Leiomyoma; Fibromyoma; Myoma; Fibroids
Uterine fibroids are common. As many as 1 in 5 women may have fibroids during their childbearing years. Half of all women have fibroids by age 50.
Fibroids are rare in women under age 20. They are more common in African-Americans than Caucasians.
No one knows exactly what causes fibroids. They are thought to be caused by:
- Hormones in the body
- Genes (may run in families)
Fibroids can be so tiny that you need a microscope to see them. They can also grow to be very large. They may fill the entire uterus and may weigh several pounds. Although it is possible for just one fibroid to develop, usually there are more than one.
Fibroids can grow:
- In the muscle wall of the uterus (myometrial)
- Just under the surface of the uterine lining (submucosal)
- Just under the outside lining of the uterus (subserosal)
- On a long stalk on the outside the uterus or inside the uterus (pedunculated)
Common symptoms of uterine fibroids are:
- Bleeding between periods
- Heavy bleeding during your period, sometimes with blood clots
- Periods that may last longer than normal
- Needing to urinate more often
- Pelvic cramping or pain with periods
- Feeling fullness or pressure in your lower belly
- Pain during intercourse
Often, you can have fibroids and not have any symptoms. Your health care provider may find them during a physical exam or other test. Fibroids often shrink and cause no symptoms in women who have gone through menopause.
Exams and Tests
Your health care provider will perform a pelvic exam. This may show that you have a change in the shape of your womb.
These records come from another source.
import Summits.QuantumFields.YangMills.Theorems.UnitScaleTiltFluctuationComparisonRegPrOneTower

/-!
# Route `ReplicaVarianceTilt` — crux `HeightChiSqL` (stmt-QuantumFields-26133), registered stub `stub_acIntegrable`:
# CHI-SQUARE DATA PROCESSING along Bałaban's Radon–Nikodym tower — the stub's integrability conjunct REDUCES to square-integrability of the
# one-step renormalised weight `w_K` on the UV-small history (helper `--supports stmt-QuantumFields-26133`; the stub stays open)

Width seat `ym-line-sfw-p2-w3` gen 21 (home cell `ym-idea-1`; R3 RECORD rung — no summit, no rung and no crux is proved here; the YM mass
gap is NOT proved by any of this).  Companion of `ReplicaVarianceTiltHeightChiSqLAbsCont` (the a.c. conjunct, unconditional) and of
`ReplicaVarianceTiltHeightChiSqLOneStepWindow` (the converse at `m = 1` and the equivalence in the stub's prefix).
Notation (for readability only; every statement below is spelled in the tree's vocabulary, no definition is introduced): run `K`,
comparison height `n` (`= ⌊K/m⌋` in the stub), `S = histGood K n`, `b = e^{−β_K A}` (`boltzmann`), `w_K` = the one-step renormalised weight
of run `K+1` read on run `K`'s finest lattice, `U ↦ resDensity F γ (K+1) {PlaqSmall θ(K+1)} 1 (e₀⁻¹ U)` (tree `LogComparisonOneTower`,
[King1986] §3.2), `T^{k}` = run `K`'s Radon–Nikodym tower `towerDensity F K · k`, `ρ⁰`/`ρ¹` = the two runs' restricted height densities
`heightDensity` on `histGood K n` / `histGood (K+1) n`.

* §1 **CHI-SQUARE DATA PROCESSING ALONG THE TOWER** (`integrable_sq_div_towerDensity`): for non-negative measurable integrable initial
  densities `f, g` with `g = 0 ⇒ f = 0` and `∫ f²/g dU < ∞`, at every level `k` of the standing range `(T^{k}f)²/T^{k}g` is integrable and
  `∫ (T^{k}f)²/(T^{k}g) dV_k ≤ ∫ f²/g dU`.  Proof with LINEAR identities only (the transports are Radon–Nikodym derivatives, known through the
  push-forward identity [Balaban1985Averaging] (10) alone): with `a = T^{k}f`, `c = T^{k}g` and the bounded tests `φ_N = min(N, a/c)`,
  `I_N := ∫ a·φ_N = ∫ f·φ_N(Ū^{k}) ≤ ½∫ g·φ_N(Ū^{k})² + ½∫ f²/g = ½∫ c·φ_N² + ½∫ f²/g ≤ ½ I_N + ½∫ f²/g` (AM–GM pointwise under `dU`, then
  `c·φ_N² ≤ a·φ_N`), so `I_N ≤ ∫ f²/g`; monotone convergence in `N` (`a·φ_N ↑ a²/c`).
* §2 at the comparison height (`integrable_chiSq_of_oneStepWeightSq`): `∫_S w_K²/b dU < ∞` ⇒ `(ρ¹)²/ρ⁰` integrable on the `n`-th tower's
  finest lattice, with `∫ (ρ¹)²/ρ⁰ ≤ ∫_S w_K²/b` (one-tower normal form `heightDensity_succ_ae_eq` + §1 at `k = K − n` + the measure-preserving
  level identification `fieldShift`).
HONEST READING: the hypothesis of §2 is NOT regularity bookkeeping — it is an `L²` statement about the image law of ONE (0.4) block averaging
restricted to the finest small-field window (`w_K ≤ d(avg_* dU)/dV` there), of which the tree knows absolute continuity only (`HaarAC`,
`BlockAveragingEMLFibreLawSUN`; exact Haar compatibility «E6′» open, `AveragingImageLawGaugeInvariance`); the sibling file shows the stub is
EQUIVALENT to it.  No estimate of Bałaban's is used or asserted anywhere in this file.

References: T. Bałaban, CMP 98 (1985) 17–51 [Balaban1985Averaging] ((10) p.19); CMP 102 (1985) 255–275 [Balaban1985UV3] ((2) p.256,
(6)–(7) p.257); C. King, CMP 102 (1986) 649–677 [King1986] (§3.2 p.656).
-/
noncomputable section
Fibroids are not always easy to diagnose. Being obese may make fibroids harder to detect. Your provider may do these tests to look for fibroids:
- Ultrasound uses sound waves to create a picture of the uterus
- MRI uses powerful magnets and radio waves to create a picture
- Saline infusion sonogram (hysterosonography) uses saline injected into the uterus to make it easier to see the uterus using ultrasound
- Hysteroscopy uses a long, thin tube inserted through the vagina and into the uterus to examine the inside of the uterus
If you have unusual bleeding, your provider may do one of these procedures:
- A small piece of the lining of the uterus is removed and checked for cancer (endometrial biopsy)
- The doctor inserts a small tube through a small cut in your belly to look inside your pelvis (laparoscopy)
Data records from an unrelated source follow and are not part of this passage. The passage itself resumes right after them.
import Mathlib
import Literature.MathematicalPhysics.QuantumFieldTheory.BalabanImbrieJaffe1984to88.BIJ85Sect4Statements
import Literature.MathematicalPhysics.QuantumFieldTheory.BalabanImbrieJaffe1984to88.BIJ85Prop511Torus
import Literature.MathematicalPhysics.QuantumFieldTheory.BalabanImbrieJaffe1984to88.BIJ85Eq531Inputs
import Literature.MathematicalPhysics.QuantumFieldTheory.BalabanImbrieJaffe1984to88.BIJ85Sigma421Torus
import Literature.MathematicalPhysics.QuantumFieldTheory.BalabanImbrieJaffe1984to88.BIJ85NoZeroModes309Torus

/-!
# `BalabanImbrieJaffe1984to88.BIJ85Prop511GaugeRG` — T. Bałaban, J. Imbrie, A. Jaffe, *Renormalization of the Higgs model:
minimizers, propagators and the stability of mean field theory*, Commun. Math. Phys. **97** (1985) 299–329
[BalabanImbrieJaffe1985]: **Proposition 5.1.1** (5.1.1)/(5.1.4) p. 313–314 for the SKELETON's decl of record
`BIJ85Sect4Statements.GaugeRG.Prop511` — PROVED for the TORUS MODEL INSTANCE `torusGaugeRG` of r15's abstract carrier `GaugeRG`
(kind «model-instance»; file 4 of row C1.Prop5.1.1: file 1 `…BIJ85Prop511Proof` = the abstract theorem, file 2 `…BIJ85Prop511Torus`
= the torus instance, files 3a/3b `…BIJ85FaddeevPopov518/519` = the printed Faddeev–Popov route)

statement-level skeleton of published theorems with citation tags; proofs where landed; nothing here is a claim about the Yang–Mills mass gap

PDF held: `paper:balaban1985-cmp97-bij-higgs-minimizers` (journal page = PDF page + 298); pp. 313–315 [PDF 15–17] (render of p. 314
read as an image, see file 1).

CITATION HEADER (lean-in-tree rule).  Phase-2 proof seat p30 (gen 4) of `lit-balaban` (HOME `run/shared/lean/pub/lit-balaban/`, unit
`lit-balaban-p30-g4`); SKELETON row **C1.Prop5.1.1**, whose decl cells are r15's `GaugeRG.lam514` ((5.1.4) as a real definition from
the carrier's contour functionals) and `GaugeRG.Prop511` (`∀ B, Hax B − H B = gradEta (mkGauge (lam514 B))`), «typed p239474».

THE INSTANCE (every (5.1.1)-relevant field is the genuine torus object of the tree; the printed normalisation `η⁻¹ = L^k` is used as
the lattice factor of `∂`, so that the weights of (5.1.4) are the printed `L^{j−k}` — p08's `BIJ85GaugeFunction5113.eq5113_unit`):
`FieldU` = unit-lattice (level-k) bond fields `PBond P k → ℝ`, `FieldEta` = η-lattice bond fields `VecField P 0 ℝ`, `GaugeEta` = site
functions of `T^{(0)}` with `gradEta = grad (L^k)` and `mkGauge = id`, `Qk = bondAvgIter k` (Q_k), **`Hax B = torusHax w L^k k (Q^{s*}_kB)`**
(p09's (4.1.3) `BIJ85AxialMinimizer413.torusHax` at the axial representative `Q^{s*}_kB` of p30 gen 3's `BIJ85Eq531Inputs.QsstarIter`,
as in `BIJ85Eq531Proof`), **`H B = Hk (opsV1 P k L^k √w) B`** (p11's (4.4.2) for the V1 operators, read as a bond function), `sigma` =
p30 gen 3's torus σ_k `BIJ85Sigma421Torus.sigmaTorus` ((4.2.1)), `curl` = the unit-lattice curl, `innerP` = Σ_p f(p)g(p), and the
contour functionals of (5.1.4) **`contourTerm B j x = (Q_jH_kB)(Γ_{x_{j+1},x_j})`** = p08's `contour (bondAvgIter j (H B)) (blk j x)`,
**`blockTerm B j x = Σ_{x′∈B(x_{j+1})}(L^{−d}Q_jH_kB)(Γ_{x_{j+1},x′})`** = p08's `blockMean (bondAvgIter j (H B)) (blockOf (blk j x))`
(`blockMean_eq_blockSum`).  The kernel data of (4.3.3)–(4.3.5) (`distU`, `Ck`, `normCk`: rows C1.Eq4.3.4-4.3.5 are claims by reference
to [6II], not objects constructed in the tree) are PARAMETERS of the instance; (5.1.1) does not involve them.
WHAT IS PROVED (standing range `k ≤ m + K`, `w > 0`, `2 ≤ d` for σ_k):
* `lam514_eq_lamOf` — r15's (5.1.4) for this instance IS p08's (5.1.13) gauge function at `A = H_kB`: `lam514 B = lamOf (L^k) k (H B)`;
* `eq415_torusGaugeRG` — r15's (4.1.5) `GaugeRG.Eq415` HOLDS for the instance (`Q_kH_{k,Ax}B = B`; p09's `torus_eq415` with p33 gen 2's
  `hD_holds`, and `Q_kQ^{s*}_k = I` of p30 gen 3);
* **`prop511_torusGaugeRG`** — r15's `GaugeRG.Prop511` HOLDS for the instance: `H_{k,Ax}B − H_kB = ∂λ(H_kB)` with λ = (5.1.4), for
  EVERY `B` — file 2's `prop511_torus` at the representative `Q^{s*}_kB`.
Carrier clauses (F6): the standing range of `Setup`; `w > 0`; `2 ≤ d`.  One new definition (the instance); no `def … : Prop`.  Axioms:
the standard three.
-/

namespace Literature.MathematicalPhysics.QuantumFieldTheory.BalabanImbrieJaffe1984to88.BIJ85Prop511GaugeRG

open scoped InnerProductSpace
open Literature.MathematicalPhysics.QuantumFieldTheory.Balaban1983to89
open LatticeFieldCalculus
open Literature.MathematicalPhysics.QuantumFieldTheory.BalabanImbrieJaffe1984to88.BIJ85Sect4Statements
open Literature.MathematicalPhysics.QuantumFieldTheory.BalabanImbrieJaffe1984to88.BIJ85AxialPropagator411
open Literature.MathematicalPhysics.QuantumFieldTheory.BalabanImbrieJaffe1984to88.BIJ85AxialMinimizer413
open Literature.MathematicalPhysics.QuantumFieldTheory.BalabanImbrieJaffe1984to88.BIJ85LandauMinimizer442
open Literature.MathematicalPhysics.QuantumFieldTheory.BalabanImbrieJaffe1984to88.BIJ85LandauMinimizer442V1
open Literature.MathematicalPhysics.QuantumFieldTheory.BalabanImbrieJaffe1984to88.BIJ85GaugeFunction5113
open Literature.MathematicalPhysics.QuantumFieldTheory.BalabanImbrieJaffe1984to88.BIJ85Eq5113Proof (deltaAx_lamOf)
open Literature.MathematicalPhysics.QuantumFieldTheory.BalabanImbrieJaffe1984to88.BIJ85Eq531Inputs (QsstarIter
  bondAvgIter_QsstarIter deltaAx_QsstarIter)
open Literature.MathematicalPhysics.QuantumFieldTheory.BalabanImbrieJaffe1984to88.BIJ85Sigma421Torus (toU sigmaTorus)
open Literature.MathematicalPhysics.QuantumFieldTheory.BalabanImbrieJaffe1984to88.BIJ85Prop511Torus

noncomputable section

/-- **The torus model instance of r15's carrier `GaugeRG` of Sects. 4–5** at scale `k` (volume weight `w = η^d`, printed lattice factor
`η⁻¹ = L^k`): unit-lattice bond fields = `PBond P k → ℝ`, η-lattice bond fields = `VecField P 0 ℝ`, `Q_k = bondAvgIter k`, the axial gauge
minimizer (4.1.3) `H_{k,Ax}B = torusHax w L^k k (Q^{s*}_kB)` (p09, at the axial representative `Q^{s*}_kB`), the Landau gauge minimizer
(4.4.2) `H_kB = Hk (opsV1 P k L^k √w) B` (p11), σ_k = `sigmaTorus` ((4.2.1), p30 gen 3), gauge functions = site functions with `∂ = grad
L^k`, and the contour functionals of (5.1.4) `(Q_jH_kB)(Γ_{x_{j+1},x_j})`, `Σ_{x′∈B(x_{j+1})}(L^{−d}Q_jH_kB)(Γ_{x_{j+1},x′})` (p08's `contour`,
`blockMean`, point sequence `blk`).  The kernel data of (4.3.3)–(4.3.5) are parameters. [cite: BalabanImbrieJaffe1985, (4.1.3)–(4.1.5) p.310] -/
def torusGaugeRG (P : Params) (hd : 2 ≤ P.d) (k : ℕ) (w : ℝ) (distU Ck : PBond P k → PBond P k → ℝ) (normCk : ℝ) : GaugeRG where
  k := k
  L := P.L
  d := P.d
  FieldU := PBond P k → ℝ
  FieldEta := VecField P 0 ℝ
  SiteU := Site P k
  SiteEta := Site P 0
  GaugeEta := SiteField P 0 ℝ
  gradEta := grad ((P.L : ℝ) ^ k)
  mkGauge := id
  PlaqU := Plaq P k → ℝ
  innerP := fun f g => ∑ p, f p * g p
  curl := fun B => LatticeFieldCalculus.curl 1 B
  Qk := bondAvgIter k
  Hax := fun B => torusHax w ((P.L : ℝ) ^ k) k (QsstarIter k B)
  H := fun B => WithLp.ofLp (Hk (opsV1 P k ((P.L : ℝ) ^ k) (Real.sqrt w)) B)
  sigma := fun f g => ⟪toU P k f, sigmaTorus (P := P) hd w ((P.L : ℝ) ^ k) k (toU P k g)⟫_ℝ
  BondU := PBond P k
  distU := distU
  Ck := Ck
  normCk := normCk
  contourTerm := fun B j x =>
    contour (bondAvgIter j (WithLp.ofLp (Hk (opsV1 P k ((P.L : ℝ) ^ k) (Real.sqrt w)) B))) (blk j x)
  blockTerm := fun B j x =>
    blockMean (bondAvgIter j (WithLp.ofLp (Hk (opsV1 P k ((P.L : ℝ) ^ k) (Real.sqrt w)) B))) (blockOf (blk j x))

variable {P : Params}

/-- the printed lattice factor `η⁻¹ = L^k` is non-zero. [folklore] -/
private theorem Lpow_ne_zero (k : ℕ) : ((P.L : ℝ) ^ k) ≠ 0 :=
  pow_ne_zero k (Nat.cast_ne_zero.mpr P.L_pos.ne')

/-- **(5.1.4) for the instance IS (5.1.13) at `A = H_kB`**: r15's `lam514` (the bracket `(Q_jH_kB)(Γ_{x_{j+1},x_j}) − Σ_{x′∈B(x_{j+1})}
(L^{−d}Q_jH_kB)(Γ_{x_{j+1},x′})` weighted by `L^{j−k}`) equals p08's `lamOf (L^k) k (H_kB)` pointwise (`eq5113_unit`).
[cite: BalabanImbrieJaffe1985, (5.1.4) p.314] -/
theorem lam514_eq_lamOf (hd : 2 ≤ P.d) (k : ℕ) (w : ℝ) (distU Ck : PBond P k → PBond P k → ℝ) (normCk : ℝ)
    (B : PBond P k → ℝ) (x : Site P 0) :
    (torusGaugeRG P hd k w distU Ck normCk).lam514 B x =
      lamOf ((P.L : ℝ) ^ k) k (WithLp.ofLp (Hk (opsV1 P k ((P.L : ℝ) ^ k) (Real.sqrt w)) B)) x := by
  rw [eq5113_unit]
  rfl

/-- **(4.1.5) `Q_kH_{k,Ax}B = B` HOLDS for the instance** (r15's `GaugeRG.Eq415`): p09's `torus_eq415` (no-zero-modes hypothesis
discharged by p33 gen 2's `BIJ85NoZeroModes309Torus.hD_holds`) and `Q_kQ^{s*}_k = I` (`BIJ85Eq531Inputs.bondAvgIter_QsstarIter`);
standing range, `w > 0`. [cite: BalabanImbrieJaffe1985, (4.1.5) p.310] -/
theorem eq415_torusGaugeRG (hd : 2 ≤ P.d) {k : ℕ} (hk : k ≤ P.m + P.K) {w : ℝ} (hw : 0 < w)
    (distU Ck : PBond P k → PBond P k → ℝ) (normCk : ℝ) :
    GaugeRG.Eq415 (torusGaugeRG P hd k w distU Ck normCk) := by
  intro B
  show bondAvgIter k (torusHax w ((P.L : ℝ) ^ k) k (QsstarIter k B)) = B
  rw [(torus_eq415 hw _ k (BIJ85NoZeroModes309Torus.hD_holds hk (Lpow_ne_zero k)) _).1, bondAvgIter_QsstarIter hk]

/-- **Proposition 5.1.1 HOLDS for the torus model instance of `GaugeRG`** ([BalabanImbrieJaffe1985] p. 314, verbatim: *"Proposition
5.1.1. The relation (5.1.1) holds with λ(x) = −Σ_{j=0}^{k−1} L^{j−k}[(Q_jH_kB)(Γ_{x_{j+1},x_j}) − Σ_{x′∈B(x_{j+1})}(L^{−d}Q_jH_kB)(Γ_{x_{j+1},
x′})]. (5.1.4)"*): r15's decl of record `GaugeRG.Prop511` — `∀ B, H_{k,Ax}B − H_kB = ∂λ(B)` with λ = (5.1.4) — for `torusGaugeRG`, in the
standing range `k ≤ m + K`, `w > 0` (`2 ≤ d` enters only σ_k): file 2's `prop511_torus` at the axial representative `Q^{s*}_kB`
(`Q_kQ^{s*}_kB = B`, `δ_{k,Ax}(Q^{s*}_kB)` — p30 gen 3) and `lam514_eq_lamOf`. [cite: BalabanImbrieJaffe1985, Prop. 5.1.1 p.314] -/
theorem prop511_torusGaugeRG (hd : 2 ≤ P.d) {k : ℕ} (hk : k ≤ P.m + P.K) {w : ℝ} (hw : 0 < w)
    (distU Ck : PBond P k → PBond P k → ℝ) (normCk : ℝ) :
    GaugeRG.Prop511 (torusGaugeRG P hd k w distU Ck normCk) := by
  intro B
  have hlam : (torusGaugeRG P hd k w distU Ck normCk).lam514 B =
      lamOf ((P.L : ℝ) ^ k) k (WithLp.ofLp (Hk (opsV1 P k ((P.L : ℝ) ^ k) (Real.sqrt w)) B)) :=
    funext (lam514_eq_lamOf hd k w distU Ck normCk B)
  show torusHax w ((P.L : ℝ) ^ k) k (QsstarIter k B) - WithLp.ofLp (Hk (opsV1 P k ((P.L : ℝ) ^ k) (Real.sqrt w)) B) =
    grad ((P.L : ℝ) ^ k) (id ((torusGaugeRG P hd k w distU Ck normCk).lam514 B))
  rw [hlam]
  exact prop511_torus hk (Lpow_ne_zero k) hw (bondAvgIter_QsstarIter hk B) (deltaAx_QsstarIter hk B)

/-- … and the explicit torus form of the conclusion (no carrier): `torusHax w L^k k (Q^{s*}_kB) − H_kB = grad L^k (λ_{(5.1.4)}(B))` with
r15's `lam514` on the right. [cite: BalabanImbrieJaffe1985, (5.1.1) p.313] -/
theorem eq511_torusGaugeRG (hd : 2 ≤ P.d) {k : ℕ} (hk : k ≤ P.m + P.K) {w : ℝ} (hw : 0 < w)
    (distU Ck : PBond P k → PBond P k → ℝ) (normCk : ℝ) (B : PBond P k → ℝ) :
    torusHax w ((P.L : ℝ) ^ k) k (QsstarIter k B) - WithLp.ofLp (Hk (opsV1 P k ((P.L : ℝ) ^ k) (Real.sqrt w)) B) =
      grad ((P.L : ℝ) ^ k) ((torusGaugeRG P hd k w distU Ck normCk).lam514 B) :=
  prop511_torusGaugeRG hd hk hw distU Ck normCk B

end

end Literature.MathematicalPhysics.QuantumFieldTheory.BalabanImbrieJaffe1984to88.BIJ85Prop511GaugeRG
What type of treatment you have depends on:
- Your age
- Your general health
- Your symptoms
- Type of fibroids
- If you are pregnant
- If you want children in the future
Treatment for the symptoms of fibroids may include:
- Birth control pills to help control heavy periods
- Intrauterine devices (IUDs) that release hormones to help reduce heavy bleeding and pain
- Iron supplements to prevent or treat anemia due to heavy periods
- Pain relievers for cramps or pain
- Hormone therapy shots to help shrink fibroids (done only for a short time)
- Watchful waiting: having pelvic exams or ultrasounds every once in a while to check the fibroid's growth
Surgery and procedures used to treat fibroids include:
- Hysteroscopy. This procedure can remove fibroids growing inside the uterus.
- Uterine artery embolization. This procedure stops the blood supply to the fibroid, causing it to shrink and die.
- Myomectomy. This surgery removes the fibroids from the uterus. This may be a good choice if you want to have children. It won't prevent fibroids from growing again.
- Hysterectomy. This surgery removes the uterus completely. It may be an option if you don't want children, medicines do not work, or you cannot have any other procedures.
The National Uterine Fibroid Foundation offers an online support group -- www.nuff.org
If you have fibroids without symptoms, you may not need treatment. Menopause typically causes fibroids to shrink.
If you have fibroids, they may grow if you become pregnant. This is due to the increased blood flow and higher estrogen levels. The fibroids usually return to their original size after your baby is born.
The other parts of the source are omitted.